There's not much else to say about the kid who calls himself "Show Time," except that he was a joy to watch, and whoever wins this award from here on out will be the most entertaining football player in Central Mass. That's something Yiadom certainly was this year, and he made Doherty's game a must-see every week.

CMass Player of the Year: Neil O'Connor, Sr. QB/S, Leominster

At the end of the day, one loss doesn't diminish an excellent season. Neil O'Connor was rightfully named Massachusetts' Gatorade Player of the Year, and I would argue that no single player in the state did more for his team than this kid.

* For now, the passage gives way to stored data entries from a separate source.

import Summits.AtomisticToContinuum.BoseEinsteinCondensation.Theorems.BECGroundStateSOSPeriodicIRBoundTwoSectorLowDefs
import HarnessLib

/-!
# Route `BECGroundStateSOS`, crux `PeriodicIRBound` (stmt-AtomisticToContinuum-3972), line `two-sector-gd-transfer` (v9) —
# stub S9a `stub_channelsOfSectorGaps : ChannelsOfSectorGaps` (channels from sector gaps at fixed `(N, L)`)

Supports (does not close) stmt-AtomisticToContinuum-3972. The registered stub S9a of the v9 skeleton (statement
`ChannelsOfSectorGaps` in `Theorems/BECGroundStateSOSPeriodicIRBoundTwoSectorLowDefs.lean` §2): at fixed
`(N, L) = (m+2, L)`, a mode `n` with `p = 2πn/L`, a bound `b > 0`, an a-priori occupation bound `n_k(Ψ) ≤ B` on the
momentum-zero `δ₁`-near-minimisers, and a real `μ` with the two SECTOR GAPS `E₀ + μ + (B+1)/b ≤ E₊ := E_{N+1}(p)` and
`E₀ − μ + B/b ≤ E₋ := E_{N−1}(p)` (read in `ℝ`), the momentum-zero particle channel `ChanPlusZero` holds against
`E₀ + μ` and the hole channel `ChanMinusZero` against `E₀ − μ`, both with bound `b`.

Proof (the sector variational principle on the exact-momentum test vectors). Take the slack `δ := min δ₁ 1`, so that a
`δ`-near-minimiser `Ψ` (normalised, `‖ψ‖² = 1`) has finite energy `𝓔[ψ] ≤ E₀ + 1 < ⊤`. Particle channel: `a†(φ_n)ψ` is a
core function (`WF.isCore_modeCr`) of total momentum `p` (`WF.hasTotalMomentum_modeCr`), of mass `‖a†ψ‖² = 1 + n_k`
(`WF.normSq_modeCr`) and finite energy (`WF.qform_modeCr_le`), so `E₊·(n_k + 1) ≤ 𝓔[a†ψ]`
(`WF.momentumSectorEnergy_mul_normSq_le`); with the gap and `0 ≤ n_k ≤ B`,
`𝓔[a†ψ] − (E₀+μ)(n_k+1) ≥ ((B+1)/b)(n_k+1) ≥ (n_k+1)²/b ≥ 0`, whence the `η`-regularised inequality. Hole channel:
`a(φ_n)ψ` is a core function (`WF.isCore_modeAn`) of total momentum `−p` (`WF.hasTotalMomentum_modeAn`), mass `n_k`
(`WF.normSq_modeAn`), finite energy (`WF.qform_modeAn_le`), and `E_{N−1}(−p) = E_{N−1}(p)` (`momentumSectorEnergy_neg`), so
`E₋·n_k ≤ 𝓔[aψ]` and `𝓔[aψ] − (E₀−μ)n_k ≥ (B/b)n_k ≥ n_k²/b ≥ 0`. The finiteness hypotheses on `E₊`, `E₋` and `n ≠ 0`,
`0 ≤ B` of the registered statement are not needed (a `⊤` sector energy reads as `0` in `ℝ` and makes the gap, hence the
channel, only easier). No open mathematics. References (shape only; nothing is cited as a fact): T. Kennedy, E. H. Lieb,
B. S. Shastry, J. Stat. Phys. 53 (1988) 1019, (12); H. D. Cornean, J. Dereziński, P. Ziń, J. Math. Phys. 50 (2009)
062103, §1.1.
-/

noncomputable section

open scoped BigOperators ENNReal ComplexConjugate
open Filter MeasureTheory

namespace Summit.AtomisticToContinuum.BoseEinsteinCondensation.Cruxes.PeriodicIRBound.TwoSectorGdTransfer

open Literature.MathematicalPhysics.QuantumManyBody.BoseGas
open Summit.AtomisticToContinuum.BoseEinsteinCondensation.Cruxes.PeriodicIRBound.LinearPhFloorWagner.WF

namespace SectorGaps

/-! ### Real-arithmetic cores of the two channels -/

/-- **Particle-channel arithmetic**: from `0 ≤ nk ≤ B`, the gap `e0 + μ + (B+1)/b ≤ eP` and the sector bound
`eP·(nk+1) ≤ qC` one gets `(nk+1)² ≤ b·((1+η)(qC − (e0+μ)(nk+1)) + η(nk+1))` for `b, η > 0`. -/
theorem real_core_plus {b B μ e0 eP nk qC η : ℝ} (hb : 0 < b) (hη : 0 < η) (hnk0 : 0 ≤ nk) (hnkB : nk ≤ B)
    (hgap : e0 + μ + (B + 1) / b ≤ eP) (hq : eP * (nk + 1) ≤ qC) :
    (nk + 1) ^ 2 ≤ b * ((1 + η) * (qC - (e0 + μ) * (nk + 1)) + η * (nk + 1)) := by
  have hnk1 : 0 ≤ nk + 1 := by linarith
  have hS : (nk + 1) / b * (nk + 1) ≤ qC - (e0 + μ) * (nk + 1) := by
    have h1 : (nk + 1) / b ≤ (B + 1) / b := div_le_div_of_nonneg_right (by linarith) hb.le
    have h2 : (B + 1) / b ≤ eP - (e0 + μ) := by linarith
    have h3 := mul_le_mul_of_nonneg_right (h1.trans h2) hnk1
    linarith
  have hsq : (nk + 1) ^ 2 = b * ((nk + 1) / b * (nk + 1)) := by
    field_simp
  have hS0 : 0 ≤ qC - (e0 + μ) * (nk + 1) := le_trans (by positivity) hS
  calc (nk + 1) ^ 2 = b * ((nk + 1) / b * (nk + 1)) := hsq
    _ ≤ b * (qC - (e0 + μ) * (nk + 1)) := mul_le_mul_of_nonneg_left hS hb.le
    _ ≤ b * ((1 + η) * (qC - (e0 + μ) * (nk + 1)) + η * (nk + 1)) := by
        refine mul_le_mul_of_nonneg_left ?_ hb.le
        nlinarith [mul_nonneg hη.le hS0, mul_nonneg hη.le hnk1]

/-- **Hole-channel arithmetic**: from `0 ≤ nk ≤ B`, the gap `e0 − μ + B/b ≤ eM` and the sector bound `eM·nk ≤ qA`
one gets `nk² ≤ b·((1+η)(qA − (e0−μ)nk) + η·nk)` for `b, η > 0`. -/
theorem real_core_minus {b B μ e0 eM nk qA η : ℝ} (hb : 0 < b) (hη : 0 < η) (hnk0 : 0 ≤ nk) (hnkB : nk ≤ B)
    (hgap : e0 - μ + B / b ≤ eM) (hq : eM * nk ≤ qA) :
    nk ^ 2 ≤ b * ((1 + η) * (qA - (e0 - μ) * nk) + η * nk) := by
  have hS : nk / b * nk ≤ qA - (e0 - μ) * nk := by
    have h1 : nk / b ≤ B / b := div_le_div_of_nonneg_right hnkB hb.le
    have h2 : B / b ≤ eM - (e0 - μ) := by linarith
    have h3 := mul_le_mul_of_nonneg_right (h1.trans h2) hnk0
    linarith
  have hsq : nk ^ 2 = b * (nk / b * nk) := by
    field_simp
  have hS0 : 0 ≤ qA - (e0 - μ) * nk := le_trans (by positivity) hS
  calc nk ^ 2 = b * (nk / b * nk) := hsq
    _ ≤ b * (qA - (e0 - μ) * nk) := mul_le_mul_of_nonneg_left hS hb.le
    _ ≤ b * ((1 + η) * (qA - (e0 - μ) * nk) + η * nk) := by
        refine mul_le_mul_of_nonneg_left ?_ hb.le
        nlinarith [mul_nonneg hη.le hS0, mul_nonneg hη.le hnk0]

/-! ### Small conversions (`(k+1 : ℝ≥0∞) ≠ ⊤` is the landed `PooledFloat.natCast_add_one_ne_top` of `…TwoSectorPooledToFloating.lean`) -/

/-- A `min δ₁ 1`-near-minimiser of `H_{m+2}` with `E₀(m+2) < ⊤` has finite energy form. -/
theorem qform_ne_top_of_nearMinAt {v : ℝ → ℝ≥0∞} {m : ℕ} {L : ℝ} {δ₁ : ℝ≥0∞}
    (hE0 : periodicGroundStateEnergy v (m + 2) L ≠ ⊤) (Ψ : PeriodicTrialState (m + 2) L)
    (hΨ : NearMinAt v (min δ₁ 1) Ψ) : qform v L Ψ.ψ ≠ ⊤ := by
  have hδtop : min δ₁ 1 ≠ ⊤ := ne_top_of_le_ne_top ENNReal.one_ne_top (min_le_right _ _)
  have hψE : qform v L Ψ.ψ ≤ periodicGroundStateEnergy v (m + 2) L + min δ₁ 1 := hΨ
  exact ne_top_of_le_ne_top (ENNReal.add_ne_top.2 ⟨hE0, hδtop⟩) hψE

/-- The occupation `n_k(ψ)` of a normalised trial state is finite (`n_k ≤ N‖ψ‖² = N`). -/
theorem cellOccupation_trialState_ne_top {m : ℕ} {L : ℝ} (hL : 0 < L) (n : Fin 3 → ℤ)
    (Ψ : PeriodicTrialState (m + 2) L) : cellOccupation (m + 2) L (planeWaveMode L n) Ψ.ψ ≠ ⊤ := by
  have hψ1 : normSq L Ψ.ψ = 1 := Ψ.norm_eq
  have hνle : cellOccupation (m + 2) L (planeWaveMode L n) Ψ.ψ ≤ ((m + 2 : ℕ) : ℝ≥0∞) * normSq L Ψ.ψ :=
    cellOccupation_le_mul_normSq hL n (isCore_trialState Ψ).contDiff.continuous
  rw [hψ1, mul_one] at hνle
  exact ne_top_of_le_ne_top (ENNReal.natCast_ne_top _) hνle

/-! ### The two channels from the two sector gaps -/

/-- **Particle channel from the particle-sector gap**: with an occupation bound `n_k ≤ B` on momentum-zero
`δ₁`-near-minimisers, `E₀ < ⊤` and the real gap `E₀ + μ + (B+1)/b ≤ E_{N+1}(2πn/L)`, the momentum-zero particle channel
`ChanPlusZero v m L n (E₀ + μ) b` holds (slack `min δ₁ 1` for every `η`). -/
theorem chanPlusZero_of_gap (v : ℝ → ℝ≥0∞) (hv : IsRepulsiveFiniteRange v) (hint : (∫⁻ x : Space, v ‖x‖) ≠ ⊤)
    {m : ℕ} {L : ℝ} (hL : 0 < L) (n : Fin 3 → ℤ) {b B μ : ℝ} {δ₁ : ℝ≥0∞} (hb : 0 < b) (hδ₁ : 0 < δ₁)
    (hocc : ∀ Ψ : PeriodicTrialState (m + 2) L, NearMinAt v δ₁ Ψ → HasTotalMomentum 0 Ψ.ψ →
      (cellOccupation (m + 2) L (planeWaveMode L n) Ψ.ψ).toReal ≤ B)
    (hE0 : periodicGroundStateEnergy v (m + 2) L ≠ ⊤)
    (gapP : (periodicGroundStateEnergy v (m + 2) L).toReal + μ + (B + 1) / b ≤
      (momentumSectorEnergy v (m + 2 + 1) L (latticeVec (2 * Real.pi / L) n)).toReal) :
    ChanPlusZero v m L n ((periodicGroundStateEnergy v (m + 2) L).toReal + μ) b := by
  intro η hη
  refine ⟨min δ₁ 1, lt_min hδ₁ one_pos, fun Ψ hΨ h0 => ?_⟩
  have hΨ₁ : NearMinAt v δ₁ Ψ := le_trans hΨ (add_le_add le_rfl (min_le_left _ _))
  have hnkB := hocc Ψ hΨ₁ h0
  simp only
  -- the state and the particle test vector `a†(φ_n)ψ`
  set ψ : Config (m + 2) → ℂ := Ψ.ψ with hψdef
  have hψc : IsCore L ψ := isCore_trialState Ψ
  have hψ1 : normSq L ψ = 1 := Ψ.norm_eq
  have hψEtop : qform v L ψ ≠ ⊤ := qform_ne_top_of_nearMinAt hE0 Ψ hΨ
  have hnψtop : normSq L ψ ≠ ⊤ := by rw [hψ1]; exact ENNReal.one_ne_top
  set cΨ : Config (m + 2 + 1) → ℂ := modeCr (planeWaveMode L n) ψ with hcΨ
  have hcΨc : IsCore L cΨ := isCore_modeCr hL n hψc
  have hcΨm : HasTotalMomentum (latticeVec (2 * Real.pi / L) n) cΨ := hasTotalMomentum_modeCr n h0
  -- mass `‖a†ψ‖² = 1 + n_k`
  set νE : ℝ≥0∞ := cellOccupation (m + 2) L (planeWaveMode L n) ψ with hνE
  have hνtop : νE ≠ ⊤ := cellOccupation_trialState_ne_top hL n Ψ
  have hmass : normSq L cΨ = 1 + νE := by rw [hcΨ, normSq_modeCr hL n hψc, hψ1]
  -- finite energy of `a†ψ`
  have hcΨE := qform_modeCr_le hL hv.1 hint n hψc
  have hcΨEtop : qform v L cΨ ≠ ⊤ :=
    ne_top_of_le_ne_top (ENNReal.mul_ne_top (PooledFloat.natCast_add_one_ne_top _) (ENNReal.add_ne_top.2
      ⟨hψEtop, ENNReal.mul_ne_top ENNReal.ofReal_ne_top hnψtop⟩)) hcΨE
  -- the sector variational principle in the sector `p = 2πn/L` of `N + 1` bodies
  have hA2 : momentumSectorEnergy v (m + 2 + 1) L (latticeVec (2 * Real.pi / L) n) * (1 + νE) ≤ qform v L cΨ := by
    rw [← hmass]
    exact momentumSectorEnergy_mul_normSq_le hL v hcΨc hcΨm
  -- to the reals
  set nk : ℝ := νE.toReal with hnk
  have hnk0 : 0 ≤ nk := ENNReal.toReal_nonneg
  have hq : (momentumSectorEnergy v (m + 2 + 1) L (latticeVec (2 * Real.pi / L) n)).toReal * (nk + 1) ≤
      (qform v L cΨ).toReal := by
    have h := ENNReal.toReal_mono hcΨEtop hA2
    rw [ENNReal.toReal_mul, ENNReal.toReal_add ENNReal.one_ne_top hνtop, ENNReal.toReal_one] at h
    linarith
  exact real_core_plus hb hη hnk0 hnkB gapP hq

/-- **Hole channel from the hole-sector gap**: with an occupation bound `n_k ≤ B` on momentum-zero
`δ₁`-near-minimisers, `E₀ < ⊤` and the real gap `E₀ − μ + B/b ≤ E_{N−1}(2πn/L)`, the momentum-zero hole channel
`ChanMinusZero v m L n (E₀ − μ) b` holds (slack `min δ₁ 1` for every `η`; `E_{N−1}(−p) = E_{N−1}(p)`). -/
theorem chanMinusZero_of_gap (v : ℝ → ℝ≥0∞) (hv : IsRepulsiveFiniteRange v) {m : ℕ} {L : ℝ} (hL : 0 < L)
    (n : Fin 3 → ℤ) {b B μ : ℝ} {δ₁ : ℝ≥0∞} (hb : 0 < b) (hδ₁ : 0 < δ₁)
    (hocc : ∀ Ψ : PeriodicTrialState (m + 2) L, NearMinAt v δ₁ Ψ → HasTotalMomentum 0 Ψ.ψ →
      (cellOccupation (m + 2) L (planeWaveMode L n) Ψ.ψ).toReal ≤ B)
    (hE0 : periodicGroundStateEnergy v (m + 2) L ≠ ⊤)
    (gapM : (periodicGroundStateEnergy v (m + 2) L).toReal - μ + B / b ≤
      (momentumSectorEnergy v (m + 1) L (latticeVec (2 * Real.pi / L) n)).toReal) :
    ChanMinusZero v m L n ((periodicGroundStateEnergy v (m + 2) L).toReal - μ) b := by
  intro η hη
  refine ⟨min δ₁ 1, lt_min hδ₁ one_pos, fun Ψ hΨ h0 => ?_⟩
  have hΨ₁ : NearMinAt v δ₁ Ψ := le_trans hΨ (add_le_add le_rfl (min_le_left _ _))
  have hnkB := hocc Ψ hΨ₁ h0
  simp only
  -- the state and the hole test vector `a(φ_n)ψ`
  set ψ : Config (m + 2) → ℂ := Ψ.ψ with hψdef
  have hψc : IsCore L ψ := isCore_trialState Ψ
  have hψEtop : qform v L ψ ≠ ⊤ := qform_ne_top_of_nearMinAt hE0 Ψ hΨ
  set aΨ : Config (m + 1) → ℂ := modeAn L (planeWaveMode L n) ψ with haΨ
  have haΨc : IsCore L aΨ := isCore_modeAn hL n hψc
  have haΨm : HasTotalMomentum (-latticeVec (2 * Real.pi / L) n) aΨ := hasTotalMomentum_modeAn hL n hψc h0
  -- mass `‖aψ‖² = n_k`
  set νE : ℝ≥0∞ := cellOccupation (m + 2) L (planeWaveMode L n) ψ with hνE
  have hmass : normSq L aΨ = νE := normSq_modeAn hL n ψ
  -- finite energy of `aψ`
  have haΨE := qform_modeAn_le hL hv.1 n hψc
  have haΨEtop : qform v L aΨ ≠ ⊤ :=
    ne_top_of_le_ne_top (ENNReal.mul_ne_top (PooledFloat.natCast_add_one_ne_top _) hψEtop) haΨE
  -- the sector variational principle in the sector `-p` of `N - 1` bodies, and `E(-p) = E(p)`
  have hA2 : momentumSectorEnergy v (m + 1) L (latticeVec (2 * Real.pi / L) n) * νE ≤ qform v L aΨ := by
    rw [← momentumSectorEnergy_neg, ← hmass]
    exact momentumSectorEnergy_mul_normSq_le hL v haΨc haΨm
  -- to the reals
  set nk : ℝ := νE.toReal with hnk
  have hnk0 : 0 ≤ nk := ENNReal.toReal_nonneg
  have hq : (momentumSectorEnergy v (m + 1) L (latticeVec (2 * Real.pi / L) n)).toReal * nk ≤
      (qform v L aΨ).toReal := by
    have h := ENNReal.toReal_mono haΨEtop hA2
    rwa [ENNReal.toReal_mul] at h
  exact real_core_minus hb hη hnk0 hnkB gapM hq

end SectorGaps

/-- **Stub S9a of the line `two-sector-gd-transfer` (v9)**: channels from sector gaps at fixed `(N, L)` — the two real
sector gaps against `E₀(N) ± μ` give the two momentum-zero channel inequalities `ChanPlusZero` / `ChanMinusZero` with the
same bound `b` (the sector variational principle on the exact-momentum test vectors `a†(φ_n)ψ`, `a(φ_n)ψ`). -/
theorem stub_channelsOfSectorGaps : ChannelsOfSectorGaps := by
  intro v hv hint m L hL n _hn b B μ δ₁ hb _hB hδ₁ hocc hE0 _hEP _hEM gapP gapM
  exact ⟨SectorGaps.chanPlusZero_of_gap v hv hint hL n hb hδ₁ hocc hE0 gapP,
    SectorGaps.chanMinusZero_of_gap v hv hL n hb hδ₁ hocc hE0 gapM⟩

end Summit.AtomisticToContinuum.BoseEinsteinCondensation.Cruxes.PeriodicIRBound.TwoSectorGdTransfer

end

Not only was O'Connor one of the best quarterbacks in the state, he was also a game changer at free safety, and coach Dave Palazzi even lined O'Connor up at linebacker and, occasionally, stand up defensive end. He was a model of efficiency under center, and in the three times I saw Leominster this year, I don't think I saw him miss an open field tackle on defense.

He was the one player in the region that always seemed to be in total control, and even in defeat made an impact. Rodrick was more physically imposing, Kierman put up bigger numbers, Smiley finished stronger and Yiadom was more explosive, but nobody had a better total season than Neil O'Connor.